Twinax cables are very high-frequency yet bulky cables that most often serve either of two purposes:
- very early, low-complexity copper connections for new speed grades
- short, low-cost, low-overhead connections
Their reach is usually very low - there's no horizontal or vertical cabling standard for twinax. Structured cabling uses fiber for high performance or high reach.
Twinax has much higher performance (=signal fidelity) than cheap twisted pair cabling - several GHz instead of hundreds of MHz - but it's also more bulky and of much higher cost. Due to the expected low-price nature and better reach of Ethernet, it is only used for early PHYs when a new speed grade is developed or in "niche applications" like short-reach interconnects and stacking.

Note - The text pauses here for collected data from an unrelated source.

import Literature.NumberTheory.Rogawski1990.ArchStableSumGProduct              -- ★ (12′) FILE P p852033: `sum_partnerPerms_eq_sum_sum_restrict`, `mem_partnerPerms_iff_restrict`, `restrict_piEquivPiSubtypeProd_symm_fst∕snd`
import Literature.NumberTheory.Rogawski1990.ArchInnerTwistChartDictionary       -- ★ (3) p851905: `formSign_eq_of_not_mem_splitChartPlaces`
import Literature.NumberTheory.Automorphic.ArchInnerFormChartOrbWeyl            -- ★ (LH3-p02) ED. 3: `chartOrbG_swap` (same-sign compact swaps are realised in `G′_w`)
import HarnessLib

/-!
# EP ASSEMBLY, DEFINITE PLACES I: at an `α`-DEFINITE place every slot permutation is realised in `G′_w ≅ U(3)`, so `chartOrbG` is slot-invariant there and the partner sum over the
# definite block collapses to `6^{#D}` equal terms (N8-INNER ROAD B, brick (12′) E2a; Shelstad 1979 §4 Lemma 4.2; Rogawski 1990 §3.6, §4.1 (4.1.1), §8.2)

Topic `NumberTheory/Rogawski1990`; namespace `Literature.NumberTheory.Rogawski1990`.  THEOREMS ONLY (no `def`, no instance, no notation, no axiom, no named fact, no `sorry`).  Cell
`pub/hodgecm-mathlib`, crux H413 (`stmt-HodgeConjecture-24833`), F0∕P3c road «N8-INNER» ROAD B (LH2-plan (g1) 16:08:52Z∕16:17:17Z GO), brick (12′) «EP ASSEMBLY» FILE E2a (census
`F0/P3c/LH7/LH7-p01/g7/ep/CENSUS-N8-brick12EP.v1.LH7p01g7.md` 4b6e6521d5d67659 §4 «`α`-side: `Σ_{σ∈S₃}` of SIX EQUAL `U(3)`-terms per definite place»; holder LH7-p01 (g7)).  Count-neutral.

THE MATHEMATICS.  House frame `α` (`α_i ≠ 0`, `c(α_i) = α_i`), an admissible label `S′` (`S′ ⊆ splitChartPlaces L α`), the block `p` of places with `p w → w ∉ splitChartPlaces L α` (the
`α`-DEFINITE places `D`; automatically `w ∉ S′`).  At such a `w` the three signs of the place form coincide (★ `formSign_eq_of_not_mem_splitChartPlaces`), so EVERY transposition of the
slots is a same-sign compact swap, realised by an involution of `G′_w = U(3)` (★ `chartOrbG_swap`); hence:
* §1 **`chartOrbG_update_comp_perm_of_not_mem_splitChartPlaces`**: `chartOrbG ν′ S′ a′ (update c w (c w ∘ σ)) = chartOrbG ν′ S′ a′ c` for EVERY `σ ∈ S₃` (swap induction);
* §2 **`chartOrbG_slotPerm_eq_of_forall_not_eq`**: two relabellings agreeing off the block `p` give the same `chartOrbG` (place-by-place induction over the block);
* §3 **`sum_partnerPerms_chartOrbG_eq_card_mul_sum_restrict`**: `Σ_{ρ ∈ partnerPerms S′} chartOrbG … (ρ·c) = 6^{#p} · Σ_{ρ₂ ∈ partnerPerms S′|_{¬p}} chartOrbG … ((1 ⊔ ρ₂)·c)` (★ FILE P (P1);
  the `p`-block of `partnerPerms S′` is all of `S₃^{p}`, `|S₃| = 6`) — the `6^{#D}` of the census's constant `6κ_w = 2`.
HONEST LABEL: HC_CM is proved only modulo the 7 printed citations (2 remaining: hLiu418 = `stmt-HodgeConjecture-24832`, h413 = `stmt-HodgeConjecture-24833`) until rung 0 closes; count-neutral
until the junction payer is ★ and ED. 43 re-keys 27456 6 → 5.

## References
* [Shelstad1979] D. Shelstad, *Characters and inner forms of a quasi-split group over ℝ*, Compositio Math. 39 (1979), §4 pp. 22–24, Lemma 4.2 p. 23.
* [Rogawski1990] J. D. Rogawski, *Automorphic Representations of Unitary Groups in Three Variables*, Ann. of Math. Stud. 123 (1990), §3.6 p. 28 (`U(3)`: all Cartans conjugate, Weyl group
  `S₃` realised), §4.1 (4.1.1) p. 39, §8.2 p. 122.
* [Knapp1986] A. W. Knapp, *Representation Theory of Semisimple Groups* (1986), Ch. V §3.
-/

set_option autoImplicit false

noncomputable section

open MeasureTheory MeasureTheory.Measure NumberField NumberField.InfinitePlace Matrix Complex Topology
open Literature.NumberTheory.Automorphic Literature.NumberTheory.Automorphic.UnitaryGroup Literature.NumberTheory.Automorphic.ArchCartan
open scoped MatrixGroups Matrix Classical

namespace Literature.NumberTheory.Rogawski1990

section Definite

variable (L : Type) [Field L] [NumberField L] [IsCMField L] (α : Fin 3 → L)
  [MeasurableSpace ↥(arch (↥(maximalRealSubfield L)) L (IsCMField.complexConj L) 3 (Matrix.diagonal α))] [BorelSpace ↥(arch (↥(maximalRealSubfield L)) L (IsCMField.complexConj L) 3 (Matrix.diagonal α))]
  (ν' : Measure ↥(arch (↥(maximalRealSubfield L)) L (IsCMField.complexConj L) 3 (Matrix.diagonal α))) [ν'.IsHaarMeasure] [ν'.IsMulRightInvariant]
  (S' : Finset {w : InfinitePlace L // IsComplex w})

/-! ## §1 At a definite place every slot permutation leaves `chartOrbG` unchanged -/

/-- **SLOT INVARIANCE OF `chartOrbG` AT AN `α`-DEFINITE PLACE**: for `w ∉ splitChartPlaces L α` (hence `w ∉ S′`) and EVERY `σ ∈ S₃`, relabelling the three angle slots at `w` by `σ` does not
change `chartOrbG ν′ S′ a′` (every transposition is a same-sign swap there, ★ `formSign_eq_of_not_mem_splitChartPlaces`, realised by an involution of `G′_w = U(3)`, ★ `chartOrbG_swap`; swap induction).
[cite: Rogawski1990, §3.6 p. 28; §8.2 p. 122] [cite: Shelstad1979, §4 p. 23] [cite: Knapp1986, Ch. V §3] -/
theorem chartOrbG_update_comp_perm_of_not_mem_splitChartPlaces (hα : ∀ i, α i ≠ 0) (hherm : ∀ i, (IsCMField.complexConj L (α i) : L) = α i)
    (hS' : ∀ w, w ∈ S' → w ∈ splitChartPlaces L α) {w : {w : InfinitePlace L // IsComplex w}} (hsp : w ∉ splitChartPlaces L α)
    (a' : ↥(arch (↥(maximalRealSubfield L)) L (IsCMField.complexConj L) 3 (Matrix.diagonal α)) → ℂ) (σ : Equiv.Perm (Fin 3))
    (c : {w : InfinitePlace L // IsComplex w} → Fin 3 → ℝ) :
    chartOrbG L α ν' S' a' (Function.update c w (c w ∘ σ)) = chartOrbG L α ν' S' a' c := by
  have hreal : ∀ k, (w.1.embedding (α k)).im = 0 := fun k => im_embedding_diagonal_eq_zero L 3 α hherm w k
  have hw : w ∉ S' := fun h => hsp (hS' w h)
  have hsign : ∀ i j : Fin 3, formSign L α w (lineOf (formSign L α w) i) = formSign L α w (lineOf (formSign L α w) j) := by
    obtain ⟨h01, h12⟩ := formSign_eq_of_not_mem_splitChartPlaces L hα hreal hsp
    have hall : ∀ k : Fin 3, formSign L α w k = formSign L α w 0 := by
      intro k
      fin_cases k
      · rfl
      · exact h01.symm
      · exact (h01.trans h12).symm
    intro i j
    rw [hall (lineOf (formSign L α w) i), hall (lineOf (formSign L α w) j)]
  induction σ using Equiv.Perm.swap_induction_on generalizing c with
  | one =>
      have h : c w ∘ ⇑(1 : Equiv.Perm (Fin 3)) = c w := rfl
      rw [h, Function.update_eq_self]
  | swap_mul τ i j _ ih =>
      have hcomp : Function.update c w (c w ∘ ⇑(Equiv.swap i j * τ)) =
          Function.update (Function.update c w (c w ∘ ⇑(Equiv.swap i j))) w ((Function.update c w (c w ∘ ⇑(Equiv.swap i j))) w ∘ ⇑τ) := by
        rw [Function.update_self, Function.update_idem]
        rfl
      rw [hcomp, ih, chartOrbG_swap L α ν' S' hα hS' hreal hw i j (hsign i j) a' c]

/-! ## §2 Relabellings agreeing off the definite block give the same `chartOrbG` -/

variable (p : {w : InfinitePlace L // IsComplex w} → Prop) [DecidablePred p]

/-- **Two relabellings that agree OFF the block `p` (of `α`-definite places) read the same `chartOrbG`** (induction over the block, §1 at each place with `σ := (ρ w)⁻¹ ρ′ w`).
[cite: Rogawski1990, §3.6 p. 28; §4.1 (4.1.1) p. 39] [cite: Shelstad1979, Lemma 4.2 p. 23] -/
theorem chartOrbG_slotPerm_eq_of_forall_not_eq (hα : ∀ i, α i ≠ 0) (hherm : ∀ i, (IsCMField.complexConj L (α i) : L) = α i)
    (hS' : ∀ w, w ∈ S' → w ∈ splitChartPlaces L α) (hp : ∀ w, p w → w ∉ splitChartPlaces L α)
    (a' : ↥(arch (↥(maximalRealSubfield L)) L (IsCMField.complexConj L) 3 (Matrix.diagonal α)) → ℂ)
    {ρ ρ' : {w : InfinitePlace L // IsComplex w} → Equiv.Perm (Fin 3)} (h : ∀ w, ¬ p w → ρ w = ρ' w)
    (c : {w : InfinitePlace L // IsComplex w} → Fin 3 → ℝ) :
    chartOrbG L α ν' S' a' (slotPerm ρ c) = chartOrbG L α ν' S' a' (slotPerm ρ' c) := by
  -- change the relabelling one place of the block at a time
  suffices key : ∀ T : Finset {w : InfinitePlace L // IsComplex w}, (∀ w ∈ T, p w) →
      chartOrbG L α ν' S' a' (slotPerm ρ c) = chartOrbG L α ν' S' a' (slotPerm (fun w => if w ∈ T then ρ' w else ρ w) c) by
    have hT := key (Finset.univ.filter p) (fun w hw => (Finset.mem_filter.1 hw).2)
    rw [hT]
    congr 1
    funext w i
    simp only [slotPerm_apply, Finset.mem_filter, Finset.mem_univ, true_and]
    by_cases hw : p w
    · rw [if_pos hw]
    · rw [if_neg hw, h w hw]
  intro T
  induction T using Finset.induction_on with
  | empty => intro _; simp
  | insert w T hwT ih =>
      intro hT
      have hpw : p w := hT w (Finset.mem_insert_self w T)
      rw [ih fun w' hw' => hT w' (Finset.mem_insert_of_mem hw')]
      -- at `w`: `ρ′ w = ρ w · ((ρ w)⁻¹ ρ′ w)`
      set c₁ : {w : InfinitePlace L // IsComplex w} → Fin 3 → ℝ := slotPerm (fun w' => if w' ∈ T then ρ' w' else ρ w') c with hc₁
      have hupd : slotPerm (fun w' => if w' ∈ insert w T then ρ' w' else ρ w') c = Function.update c₁ w (c₁ w ∘ ⇑((ρ w)⁻¹ * ρ' w)) := by
        funext w' i
        by_cases hw' : w' = w
        · subst hw'
          have h1 : (ρ w') (((ρ w')⁻¹ * ρ' w') i) = ρ' w' i := by
            rw [Equiv.Perm.mul_apply]
            exact (ρ w').apply_symm_apply _
          simp only [Function.update_self, slotPerm_apply, Finset.mem_insert_self, if_true, hc₁, Function.comp_apply, hwT, if_false, h1]
        · have h2 : ¬ (w' = w ∨ w' ∈ T) ↔ ¬ (w' ∈ T) := by simp [hw']
          simp only [Function.update_of_ne hw', slotPerm_apply, hc₁, Finset.mem_insert, hw', false_or]
      rw [hupd, chartOrbG_update_comp_perm_of_not_mem_splitChartPlaces L α ν' S' hα hherm hS' (hp w hpw) a' _ c₁]

/-! ## §3 The partner sum over the definite block collapses to `6^{#D}` equal terms -/

omit [NumberField L] [IsCMField L] in
/-- The `p`-block of an admissible label is EMPTY when `p`-places are never chart places: `S′|_p = ∅`. [cite: Rogawski1990, §3.6 p. 28] -/
theorem subtype_eq_empty_of_forall_not_mem {S' : Finset {w : InfinitePlace L // IsComplex w}} (hpS : ∀ w, p w → w ∉ S') : S'.subtype p = ∅ := by
  ext w
  simp only [Finset.mem_subtype, Finset.notMem_empty, iff_false]
  exact hpS w.1 w.2

/-- `partnerPerms ∅ = univ` (every place compact ⇒ every slot permutation allowed) and its cardinal is `6^{#places}`. [cite: Shelstad1979, Lemma 4.2 p. 23] -/
theorem card_partnerPerms_empty {V : Type*} [Fintype V] [DecidableEq V] : (partnerPerms (∅ : Finset V)).card = 6 ^ Fintype.card V := by
  have h : partnerPerms (∅ : Finset V) = Finset.univ := by
    ext ρ
    simp only [mem_partnerPerms_iff, Finset.notMem_empty, false_implies, implies_true, Finset.mem_univ]
  rw [h, Finset.card_univ, Fintype.card_pi, Finset.prod_const, Finset.card_univ, Fintype.card_perm, Fintype.card_fin]
  rfl

/-- **THE `α`-SIDE PARTNER SUM OVER THE DEFINITE BLOCK IS `6^{#D}` EQUAL TERMS**: for an admissible `S′` and a block `p` of `α`-definite places,
`Σ_{ρ ∈ partnerPerms S′} chartOrbG ν′ S′ a′ (ρ·c) = 6^{#p} · Σ_{ρ₂ ∈ partnerPerms S′|_{¬p}} chartOrbG ν′ S′ a′ ((1 ⊔ ρ₂)·c)` (★ FILE P (P1) + §2). [cite: Rogawski1990, §4.1 (4.1.1) p. 39; §3.6 p. 28]
[cite: Shelstad1979, Lemma 4.2 p. 23] -/
theorem sum_partnerPerms_chartOrbG_eq_card_mul_sum_restrict (hα : ∀ i, α i ≠ 0) (hherm : ∀ i, (IsCMField.complexConj L (α i) : L) = α i)
    (hS' : ∀ w, w ∈ S' → w ∈ splitChartPlaces L α) (hp : ∀ w, p w → w ∉ splitChartPlaces L α)
    (a' : ↥(arch (↥(maximalRealSubfield L)) L (IsCMField.complexConj L) 3 (Matrix.diagonal α)) → ℂ) (c : {w : InfinitePlace L // IsComplex w} → Fin 3 → ℝ) :
    ∑ ρ ∈ partnerPerms S', chartOrbG L α ν' S' a' (slotPerm ρ c) =
      (6 : ℂ) ^ Fintype.card {w : {w : InfinitePlace L // IsComplex w} // p w} *
        ∑ ρ₂ ∈ partnerPerms (S'.subtype fun w => ¬ p w),
          chartOrbG L α ν' S' a' (slotPerm ((Equiv.piEquivPiSubtypeProd p (fun _ => Equiv.Perm (Fin 3))).symm (1, ρ₂)) c) := by
  have hpS : ∀ w, p w → w ∉ S' := fun w hw h => hp w hw (hS' w h)
  rw [sum_partnerPerms_eq_sum_sum_restrict p S']
  -- the inner terms do not depend on the `p`-block relabelling
  have hconst : ∀ ρ₁ ∈ partnerPerms (S'.subtype p), ∀ ρ₂ ∈ partnerPerms (S'.subtype fun w => ¬ p w),
      chartOrbG L α ν' S' a' (slotPerm ((Equiv.piEquivPiSubtypeProd p (fun _ => Equiv.Perm (Fin 3))).symm (ρ₁, ρ₂)) c) =
        chartOrbG L α ν' S' a' (slotPerm ((Equiv.piEquivPiSubtypeProd p (fun _ => Equiv.Perm (Fin 3))).symm (1, ρ₂)) c) := by
    intro ρ₁ _ ρ₂ _
    refine chartOrbG_slotPerm_eq_of_forall_not_eq L α ν' S' p hα hherm hS' hp a' (fun w hw => ?_) c
    rw [Equiv.piEquivPiSubtypeProd_symm_apply, Equiv.piEquivPiSubtypeProd_symm_apply, dif_neg hw, dif_neg hw]
  rw [Finset.sum_congr rfl fun ρ₁ hρ₁ => Finset.sum_congr rfl fun ρ₂ hρ₂ => hconst ρ₁ hρ₁ ρ₂ hρ₂, Finset.sum_const, nsmul_eq_mul,
    subtype_eq_empty_of_forall_not_mem L p hpS, card_partnerPerms_empty]
  push_cast
  rfl

end Definite

end Literature.NumberTheory.Rogawski1990

end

Twisted pair needs much more complex encoding due to its comparatively inferior frequency performance, so it's only available somewhat later on with a new speed grade - check gigabit or 10 gigabit Ethernet for reference.

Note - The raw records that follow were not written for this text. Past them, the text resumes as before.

import Summits.CriticalPhenomena.PercolationContinuityZ3.Theorems.PercNearOneGluingNoHeavyLowerTailAGPlusBernsteinFibre
import Summits.CriticalPhenomena.PercolationContinuityZ3.Theorems.PercNearOneGluingNoHeavyLowerTailTerminalEdgeStepXiHqtLeFive
import Mathlib.Tactic.Linarith
import HarnessLib

/-!
# `NoHeavyLowerTail` (stmt-CriticalPhenomena-4575) — (BΞ1),(BΞ2) for AG⁺ on every finite weighted graph, II: the clean gluing-pencil forms and
# the tree's `TerminalEdgeStep.xiB₁`, `xiB₂`

Support file (prover prim-l12-p6 gen 3; `--supports stmt-CriticalPhenomena-4575`).  No definitions, no named facts, no sorries.
* `xiB₁_eq_polar`, `xiB₂_eq_polar` (`ring`): the polarisations `XP12(c⁰; c⁰+δ)`, `XP21(c⁰; c⁰+δ)` of `Ξ = σ(qt−e₂)−e₃` ARE `TerminalEdgeStep.xiB₁/xiB₂ (c⁰,δ)`.
* `xiPolar12_nonneg`, `xiPolar21_nonneg`: for every `PrW D p` (`p ∈ [0,1]`), every pair `e ∉ D`, all `a b c`: `0 ≤ XP12(c⁰;c¹)`, `0 ≤ XP21(c⁰;c¹)` with
  `c⁰` the five three-point cells of the law and `c¹` those of `S ↦ S ∪ {e}` — the two middle Bernstein coefficients of AG⁺ along EVERY one-edge
  pencil `law(G) → law(G/e)` are `≥ 0` (part I at `insert e D`, weight `½` on `e`).
* `xiB₁_nonneg_of_transitions`, `xiB₂_nonneg_of_transitions`: **(BΞ1),(BΞ2)** — `0 ≤ xiB₁`, `0 ≤ xiB₂` at the cells of `PrW D p` and any reals
  `α₁ … β₃` through which the glued cells decompose (automatic for an apex pair `e ∋ a`).
So the terminal-edge step of AG⁺ (prim-bnk-1 `XiStepUpTo`, in the tree only for `n ≤ 5`; prim-facecert: NOT certifiable by any multiplier
certificate over the proved four-point rows) holds on every finite weighted graph.  [this work]
-/

noncomputable section

namespace Summit.CriticalPhenomena.PercolationContinuityZ3.Theorems

namespace AGPlusFibre

open Finset Literature.Probability.Percolation Literature.Probability.Percolation.DecisionTree
open Literature.Probability.Percolation.Gladkov ThreePointLB TIncSwitching AGPlusSwitching TIncFibre
open Literature.Probability.Percolation.DecisionTree.DTree2 (ins wt1 mem_ins_self_iff)
open scoped Classical

variable {V : Type*} [Fintype V] [DecidableEq V]

section Algebra

variable {R : Type*} [CommRing R]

The reason why twisted-pair Ethernet came up with the straight-through and crossover variants is that Cat-3 straight cabling already existed when 10BASE-T came up (or StarLAN even earlier) and Ethernet had to find a solution to work with that: nearly all devices use one variant of transmitter and receiver contacts (MDI), except for hubs (and subsequently switches) which use the opposite MDI-X pinout. It doesn't work in all situation, so you'd need crossover cables for connecting like devices.
Twinax (or fiber for that matter) didn't ever have this problem, so there's a signal crossover in every cable, creating an odd number of crossovers in nearly any situation.
Note that the twisted-pair crossover vs straight confusion is mostly a thing of the past as nearly all devices from 1999 on (or so) support Auto MDI-X.